====== INPUT DATA

/-!
# An irreducible representation with reducible restriction along a cyclic layer is twist-stable

Topic `NumberTheory/GaloisRepresentations`; namespace
`Literature.NumberTheory.GaloisRepresentations`.  Theorems only: **no definition and no named
fact is introduced**.

Let `f : H →ₜ* G` be an open embedding of topological groups with normal image and FINITE CYCLIC
quotient (a surjection `q : G →* Q` onto a finite cyclic group with `q g = 1 ↔ g ∈ f(H)`), `A` an
algebraically closed topological field of characteristic zero, and `r : G →ₜ* GL_n(A)` an
IRREDUCIBLE framed continuous representation whose restriction `r ∘ f` to `H` is REDUCIBLE.  Then
`r` is isomorphic to a non-trivial twist of itself by a character of `Q`: there are a continuous
character `χ : G →ₜ* Aˣ`, trivial on `f(H)` but `χ ≠ 1`, and `P ∈ GL_n(A)` with
`P · r · P⁻¹ = r ⊗ χ` (`FramedRep.exists_twist_conj_of_not_isIrreducible_comp`).  Together with the
converse (`FramedRep.not_isIrreducible_comp_of_conj_eq_twist`, file
`TwistStableRestrictionReducible`) this is Clifford's dichotomy along a cyclic layer in twist
form: **`r ∘ f` is irreducible iff `r ≇ r ⊗ χ` for every character `χ ≠ 1` of `G / f(H)`**.

Proof (the commutant argument; Clifford 1937, §§1–3).  Let `d = |Q|`, `τ₀ ∈ G` with `q τ₀` a
generator, so that `G = ⋃ₖ f(H) τ₀ᵏ` and `τ₀ ^ d = f(σ_d)`.  By Clifford's theorem `r ∘ f` is
semisimple (`Representation.isSemisimpleRepresentation_restrictSubgroup`), so, being reducible and
non-zero, its commutant `E = {T | T r(f h) = r(f h) T}` contains a non-scalar element: the
projection onto a proper non-trivial subrepresentation along an invariant complement
(`FramedRep.exists_comm_ne_algebraMap_of_not_isIrreducible`).  Conjugation
`Φ : T ↦ r(τ₀) T r(τ₀)⁻¹` is a linear endomorphism of `E` (normality) with `Φ ^ d = 1`
(`r(τ₀)^d = r(f σ_d)` is centralised by `E`) whose fixed points are the scalars (Schur's lemma for
the irreducible `r`, `FramedRep.exists_eq_scalar_of_forall_commute`).  Averaging
`e = d⁻¹ ∑_{k<d} Φᵏ` (characteristic zero) projects `E` onto the scalars with `Φ`-stable kernel
`K ≠ 0`, and an eigenvector `T ∈ K` of `Φ` (`Module.End.exists_eigenvalue`, `A` algebraically
closed) has eigenvalue `ζ ≠ 1`, `ζ ^ d = 1` (`exists_conj_eq_smul_of_mem_centralizer`).  The
character `χ` of `Q = ⟨q τ₀⟩` with `χ(q τ₀) = ζ` (`monoidHomOfForallMemZpowers`), pulled back to
`G`, is continuous (trivial on the open subgroup `f(H)`), non-trivial, and `r(g) T = χ(g) T r(g)`
for all `g` (true on `f(H)` and at `τ₀`, and the set of such `g` is a subgroup); the kernel of `T`
is then `r(G)`-stable, hence zero by irreducibility, so `T` is invertible and `T⁻¹ r T = r ⊗ χ`.

For a finite Galois extension of fields `M/F` of characteristic zero with `Gal(M/F)` cyclic and
`f = absGaloisRestrict F M : Γ_M →ₜ* Γ_F` (`isOpenEmbedding_absGaloisRestrict`,
`conj_absGaloisRestrict_mem_range`, `absGaloisQuot_eq_one_iff`) this is the statement that **an
irreducible Galois representation `ρ` of `Γ_F` whose restriction to `Γ_M` is reducible satisfies
`ρ ≅ ρ ⊗ χ` for a character `χ ≠ 1` of `Gal(M/F)`**
(`FramedGaloisRep.exists_twist_conj_of_not_isIrreducible_restrictField`) — the Galois shadow of the
cuspidality criterion of cyclic base change (Arthur–Clozel 1989, Ch. 3, Thm. 4.2 (a): for `M/F`
cyclic of prime degree and `π` cuspidal on `GL_n(𝔸_F)`, the base change `BC_{M/F}(π)` is cuspidal
iff `π ≇ π ⊗ η` for every character `η ≠ 1` of `Gal(M/F)`).

## Main results

* `FramedRep.exists_twist_conj_of_not_isIrreducible_comp` — the abstract theorem.
* `FramedGaloisRep.exists_twist_conj_of_not_isIrreducible_restrictField` — the Galois form, `M/F`
  finite Galois with cyclic Galois group, characteristic zero.

The linear algebra (`exists_conj_eq_smul_of_mem_centralizer`: the eigenvector of conjugation in
the commutant; `FramedRep.exists_comm_ne_algebraMap_of_not_isIrreducible`: a reducible semisimple
representation has a non-scalar endomorphism) is in the companion file
`CliffordTwistDichotomyCommutant`.

## References

* A. H. Clifford, *Representations induced in an invariant subgroup*, Ann. of Math. 38 (1937),
  533–550, §§1–3. [Clifford1937]
* J.-P. Serre, *Linear representations of finite groups*, GTM 42, §8.1 (representations of a
  normal subgroup), §2.2 (Schur's lemma). [SerreLinearRepresentations1977]
* J. Arthur, L. Clozel, *Simple algebras, base change, and the advanced theory of the trace
  formula*, Ann. of Math. Stud. 120 (1989), Ch. 3, Thm. 4.2. [ArthurClozelAMS120]
-/

noncomputable section

open Topology

namespace Literature.NumberTheory.GaloisRepresentations

universe u u' v

section Abstract

variable {G : Type u} {H : Type u'} [Group G] [TopologicalSpace G] [IsTopologicalGroup G]
  [Group H] [TopologicalSpace H] {A : Type v} [Field A] [TopologicalSpace A] [IsTopologicalRing A]
  {n : ℕ}

namespace FramedRep

/-- **An irreducible representation with reducible restriction along a normal subgroup of finite
cyclic index is a non-trivial twist of itself** (Clifford).  Let `f : H →ₜ* G` be an open
embedding of topological groups with normal image, `q : G →* Q` a surjection onto a finite cyclic
group with `q g = 1 ↔ g ∈ f(H)`, `A` an algebraically closed topological field of characteristic
zero and `r : G →ₜ* GL_n(A)` irreducible with `r ∘ f` REDUCIBLE.  Then `P r P⁻¹ = r ⊗ χ` for some
`P ∈ GL_n(A)` and some continuous character `χ : G →ₜ* Aˣ` with `χ ∘ f = 1` and `χ ≠ 1`.
[cite: Clifford1937, §§1–3] -/
theorem exists_twist_conj_of_not_isIrreducible_comp [IsAlgClosed A] [CharZero A] (f : H →ₜ* G)
    (hf : IsOpenEmbedding f) (hnorm : ∀ (g : G) (h : H), ∃ h' : H, g * f h * g⁻¹ = f h')
    {Q : Type*} [Group Q] [Finite Q] [IsCyclic Q] (q : G →* Q) (hqs : Function.Surjective q)
    (hq : ∀ g : G, q g = 1 ↔ g ∈ Set.range f) (r : FramedRep G A n) (hirr : r.IsIrreducible)
    (hred : ¬ FramedRep.IsIrreducible (r.comp f)) :
    ∃ (χ : G →ₜ* Aˣ) (P : GL (Fin n) A), (∀ h : H, χ (f h) = 1) ∧ χ ≠ 1 ∧
      FramedRep.conj P r = r.twist χ := by
  classical
  -- a generator `q τ₀` of `Q`, of order `d`; `τ₀ ^ d = f σ_d`; `G = ⋃ₖ f(H) τ₀ ^ k`
  obtain ⟨g₀, hg₀⟩ := IsCyclic.exists_generator (α := Q)
  obtain ⟨τ₀, hτ₀⟩ := hqs g₀
  obtain ⟨d, hd_def⟩ : ∃ d : ℕ, orderOf g₀ = d := ⟨_, rfl⟩
  have hd : 0 < d := hd_def ▸ orderOf_pos g₀
  obtain ⟨σd, hσd⟩ : τ₀ ^ d ∈ Set.range f :=
    (hq _).1 (by rw [map_pow, hτ₀, ← hd_def, pow_orderOf_eq_one])
  have hcover : ∀ g : G, ∃ (k : ℤ) (h : H), g = f h * τ₀ ^ k := fun g => by
    obtain ⟨j, hj⟩ := Subgroup.mem_zpowers_iff.1 (hg₀ (q g))
    obtain ⟨h, hh⟩ : g * τ₀ ^ (-j) ∈ Set.range f := (hq _).1 (by
      rw [map_mul, map_zpow, hτ₀, ← hj, ← zpow_add, add_neg_cancel, zpow_zero])
    exact ⟨j, h, by rw [hh, zpow_neg, inv_mul_cancel_right]⟩
  have hn : 0 < n := hirr.rank_pos
  haveI : Nonempty (Fin n) := ⟨⟨0, hn⟩⟩
  -- `r ∘ f` is semisimple (Clifford: `f(H)` is normal)
  have hss : (FramedRep.toRepresentation (r.comp f)).IsSemisimpleRepresentation := by
    haveI : Representation.IsIrreducible r.toRepresentation := hirr
    haveI : (f.toMonoidHom.range).Normal := ⟨fun x hx g => by
      obtain ⟨h, rfl⟩ := MonoidHom.mem_range.1 hx
      obtain ⟨h', hh'⟩ := hnorm g h
      exact MonoidHom.mem_range.2 ⟨h', hh'.symm⟩⟩
    have h1 : FramedRep.toRepresentation (r.comp f) = r.toRepresentation.comp f.toMonoidHom := rfl
    rw [h1, Representation.isSemisimpleRepresentation_comp_iff_of_injective]
    exact RepresentationTheory.Semisimple.Representation.isSemisimpleRepresentation_restrictSubgroup
      _ _ inferInstance
  -- a non-scalar matrix `T₀` in the commutant of `S = r(f(H))`
  obtain ⟨T₀, hT₀c, hT₀s⟩ := exists_comm_ne_algebraMap_of_not_isIrreducible hn hss hred
  set S : Set (Matrix (Fin n) (Fin n) A) := Set.range fun h : H => (r (f h)).val with hS_def
  have hmemE : ∀ T : Matrix (Fin n) (Fin n) A, T ∈ Subalgebra.centralizer A S ↔
      ∀ h : H, (r (f h)).val * T = T * (r (f h)).val := fun T => by
    rw [Subalgebra.mem_centralizer_iff, hS_def]
    exact Set.forall_mem_range
  have hT₀E : T₀ ∈ Subalgebra.centralizer A S := (hmemE T₀).2 hT₀c
  -- `r(τ₀)⁻¹ S r(τ₀) ⊆ S` (normality)
  have hSconj : ∀ s ∈ S, ((r τ₀)⁻¹).val * s * (r τ₀).val ∈ S := by
    rintro _ ⟨h, rfl⟩
    obtain ⟨h', hh'⟩ := hnorm τ₀⁻¹ h
    rw [inv_inv] at hh'
    refine ⟨h', ?_⟩
    show (r (f h')).val = _
    rw [← hh', map_mul, map_mul, map_inv, Units.val_mul, Units.val_mul]
  -- `r(τ₀) ^ d = r(f σ_d)` commutes with the commutant
  have hbd : ∀ T ∈ Subalgebra.centralizer A S, ((r τ₀) ^ d).val * T = T * ((r τ₀) ^ d).val :=
    fun T hT => by
      rw [← map_pow, ← hσd]
      exact (hmemE T).1 hT σd
  -- an element of the commutant commuting with `r(τ₀)` commutes with `r(G)`, hence is scalar
  have hfix : ∀ T ∈ Subalgebra.centralizer A S, (r τ₀).val * T = T * (r τ₀).val →
      ∃ c : A, T = algebraMap A (Matrix (Fin n) (Fin n) A) c := fun T hT hTb => by
    refine exists_eq_scalar_of_forall_commute hirr T fun g => ?_
    obtain ⟨k, h, rfl⟩ := hcover g
    rw [map_mul, map_zpow, Units.val_mul]
    have h1 : Commute T (r (f h)).val := ((hmemE T).1 hT h).symm
    have h2 : Commute T (r τ₀).val := hTb.symm
    exact (h1.mul_right (h2.units_zpow_right k)).eq
  -- the core: an eigenmatrix `T` of conjugation by `r(τ₀)` in the commutant, eigenvalue `ζ ≠ 1`
  obtain ⟨ζ, T, hζd, hζ1, hT0, hTE, hbT⟩ :=
    exists_conj_eq_smul_of_mem_centralizer S (r τ₀) hd hSconj hbd hfix hT₀E hT₀s
  have hTc : ∀ h : H, (r (f h)).val * T = T * (r (f h)).val := (hmemE T).1 hTE
  have hζ0 : ζ ≠ 0 := fun h => by
    rw [h, zero_pow hd.ne'] at hζd
    exact zero_ne_one hζd
  -- the character of `Q` with `q τ₀ ↦ ζ`, pulled back to `G`
  set ζu : Aˣ := Units.mk0 ζ hζ0 with hζu_def
  have hζu : orderOf ζu ∣ orderOf g₀ := by
    rw [hd_def]
    refine orderOf_dvd_of_pow_eq_one (Units.ext ?_)
    rw [Units.val_pow_eq_pow_val, Units.val_mk0, hζd, Units.val_one]
  set χ₀ : Q →* Aˣ := monoidHomOfForallMemZpowers hg₀ hζu with hχ₀_def
  have hχ₀ : χ₀ g₀ = ζu := monoidHomOfForallMemZpowers_apply_gen hg₀ hζu
  set χ₁ : G →* Aˣ := χ₀.comp q with hχ₁_def
  have hχ₁f : ∀ h : H, χ₁ (f h) = 1 := fun h => by
    rw [hχ₁_def, MonoidHom.comp_apply, (hq (f h)).2 ⟨h, rfl⟩, map_one]
  -- continuity: a homomorphism trivial on the open subgroup `f(H)`
  have hcont : Continuous χ₁ := by
    apply continuous_of_continuousAt_one χ₁
    have h1 : ContinuousAt (χ₁ ∘ f) 1 := by
      have h2 : (χ₁ : G → Aˣ) ∘ f = fun _ => 1 := funext hχ₁f
      rw [h2]
      exact continuousAt_const
    have h3 := hf.continuousAt_iff.1 h1
    rwa [map_one] at h3
  let χ : G →ₜ* Aˣ := { toMonoidHom := χ₁, continuous_toFun := hcont }
  have hχf : ∀ h : H, χ (f h) = 1 := fun h => hχ₁f h
  have hχτ : χ τ₀ = ζu := by
    show χ₀ (q τ₀) = ζu
    rw [hτ₀, hχ₀]
  -- `r(g) T = χ(g) T r(g)` for every `g`: the set of such `g` is a subgroup containing `f(H)`, `τ₀`
  have hrel : ∀ g : G, (r g).val * T = (χ g : A) • (T * (r g).val) := by
    let W : Subgroup G :=
      { carrier := {g | (r g).val * T = (χ g : A) • (T * (r g).val)}
        mul_mem' := fun {a b} ha hb => by
          simp only [Set.mem_setOf_eq] at ha hb ⊢
          rw [map_mul r a b, map_mul χ a b, Units.val_mul, Units.val_mul]
          calc (r a).val * (r b).val * T = (r a).val * ((χ b : A) • (T * (r b).val)) := by
                rw [mul_assoc, hb]
            _ = (χ b : A) • ((χ a : A) • (T * (r a).val) * (r b).val) := by
                rw [mul_smul_comm, ← mul_assoc, ha]
            _ = ((χ a : A) * (χ b : A)) • (T * ((r a).val * (r b).val)) := by
                rw [smul_mul_assoc, smul_smul, mul_comm (χ b : A), mul_assoc]
        one_mem' := by
          simp only [Set.mem_setOf_eq, map_one, Units.val_one, one_mul, mul_one, one_smul]
        inv_mem' := fun {a} ha => by
          simp only [Set.mem_setOf_eq] at ha ⊢
          rw [map_inv r a, map_inv χ a, Units.val_inv_eq_inv_val (χ a)]
          have h1 : T * ((r a)⁻¹).val = (χ a : A) • (((r a)⁻¹).val * T) := by
            calc T * ((r a)⁻¹).val = ((r a)⁻¹).val * ((r a).val * T) * ((r a)⁻¹).val := by
                  rw [Units.inv_mul_cancel_left]
              _ = ((r a)⁻¹).val * ((χ a : A) • (T * (r a).val)) * ((r a)⁻¹).val := by rw [ha]
              _ = (χ a : A) • (((r a)⁻¹).val * T) := by
                  rw [mul_smul_comm, smul_mul_assoc, mul_assoc, Units.mul_inv_cancel_right]
          rw [h1, inv_smul_smul₀ (χ a).ne_zero] }
    have hWf : ∀ h : H, f h ∈ W := fun h => by
      show (r (f h)).val * T = (χ (f h) : A) • (T * (r (f h)).val)
      rw [hχf h, Units.val_one, one_smul]
      exact hTc h
    have hWτ : τ₀ ∈ W := by
      show (r τ₀).val * T = (χ τ₀ : A) • (T * (r τ₀).val)
      rw [hχτ, hζu_def, Units.val_mk0, ← smul_mul_assoc, ← hbT, Units.inv_mul_cancel_right]
    intro g
    obtain ⟨k, h, rfl⟩ := hcover g
    exact W.mul_mem (hWf h) (W.zpow_mem hWτ k)
  have hrel' : ∀ g : G, T * (r g).val = ((χ g : A))⁻¹ • ((r g).val * T) := fun g => by
    rw [hrel g, inv_smul_smul₀ (χ g).ne_zero]
  -- `T` is invertible: its kernel is an `r(G)`-stable subspace, and `T ≠ 0`
  have hTunit : IsUnit T := by
    haveI : Representation.IsIrreducible r.toRepresentation := hirr
    let K : Subrepresentation r.toRepresentation :=
      { toSubmodule := LinearMap.ker (Matrix.toLin' T)
        apply_mem_toSubmodule := fun g v hv => by
          rw [LinearMap.mem_ker, Matrix.toLin'_apply] at hv ⊢
          rw [toRepresentation_apply_apply, Matrix.mulVec_mulVec, hrel' g, Matrix.smul_mulVec,
            ← Matrix.mulVec_mulVec, hv, Matrix.mulVec_zero, smul_zero] }
    rcases eq_bot_or_eq_top K with hK | hK
    · have h1 : LinearMap.ker (Matrix.toLin' T) = ⊥ := congrArg Subrepresentation.toSubmodule hK
      have h2 := LinearMap.ker_eq_bot.1 h1
      have h3 : ⇑(Matrix.toLin' T) = T.mulVec := funext fun v => Matrix.toLin'_apply T v
      rw [h3] at h2
      exact Matrix.mulVec_injective_iff_isUnit.1 h2
    · exfalso
      have h1 : LinearMap.ker (Matrix.toLin' T) = ⊤ := congrArg Subrepresentation.toSubmodule hK
      exact hT0 (Matrix.toLin'.map_eq_zero_iff.1 (LinearMap.ker_eq_top.1 h1))
  obtain ⟨P₀, hP₀⟩ := hTunit
  refine ⟨χ, P₀⁻¹, hχf, fun h1 => hζ1 ?_, ContinuousMonoidHom.ext fun g => Units.ext ?_⟩
  · -- `χ ≠ 1` since `χ τ₀ = ζ ≠ 1`
    have h2 := congrArg (fun χ' : G →ₜ* Aˣ => (χ' τ₀ : A)) h1
    simp only [ContinuousMonoidHom.coe_one, Pi.one_apply, Units.val_one] at h2
    rwa [hχτ, hζu_def, Units.val_mk0] at h2
  · -- `T⁻¹ r(g) T = χ(g) r(g)`
    rw [conj_apply, twist_apply, inv_inv, Units.val_mul, Units.val_mul, Units.val_mul,
      coe_scalar_apply, ← Algebra.smul_def, mul_assoc, hP₀, hrel g, mul_smul_comm, ← mul_assoc,
      ← hP₀, Units.inv_mul, one_mul]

============

Set down, exactly as they stand above, the lines starting with the line with "of the trace" and going on through the line with "(hqs : Function.Surjective q)", and no others.

* _ANSWER BELOW_
* J. Arthur, L. Clozel, *Simple algebras, base change, and the advanced theory of the trace
  formula*, Ann. of Math. Stud. 120 (1989), Ch. 3, Thm. 4.2. [ArthurClozelAMS120]
-/

noncomputable section

open Topology

namespace Literature.NumberTheory.GaloisRepresentations

universe u u' v

section Abstract

variable {G : Type u} {H : Type u'} [Group G] [TopologicalSpace G] [IsTopologicalGroup G]
  [Group H] [TopologicalSpace H] {A : Type v} [Field A] [TopologicalSpace A] [IsTopologicalRing A]
  {n : ℕ}

namespace FramedRep

/-- **An irreducible representation with reducible restriction along a normal subgroup of finite
cyclic index is a non-trivial twist of itself** (Clifford).  Let `f : H →ₜ* G` be an open
embedding of topological groups with normal image, `q : G →* Q` a surjection onto a finite cyclic
group with `q g = 1 ↔ g ∈ f(H)`, `A` an algebraically closed topological field of characteristic
zero and `r : G →ₜ* GL_n(A)` irreducible with `r ∘ f` REDUCIBLE.  Then `P r P⁻¹ = r ⊗ χ` for some
`P ∈ GL_n(A)` and some continuous character `χ : G →ₜ* Aˣ` with `χ ∘ f = 1` and `χ ≠ 1`.
[cite: Clifford1937, §§1–3] -/
theorem exists_twist_conj_of_not_isIrreducible_comp [IsAlgClosed A] [CharZero A] (f : H →ₜ* G)
    (hf : IsOpenEmbedding f) (hnorm : ∀ (g : G) (h : H), ∃ h' : H, g * f h * g⁻¹ = f h')
    {Q : Type*} [Group Q] [Finite Q] [IsCyclic Q] (q : G →* Q) (hqs : Function.Surjective q)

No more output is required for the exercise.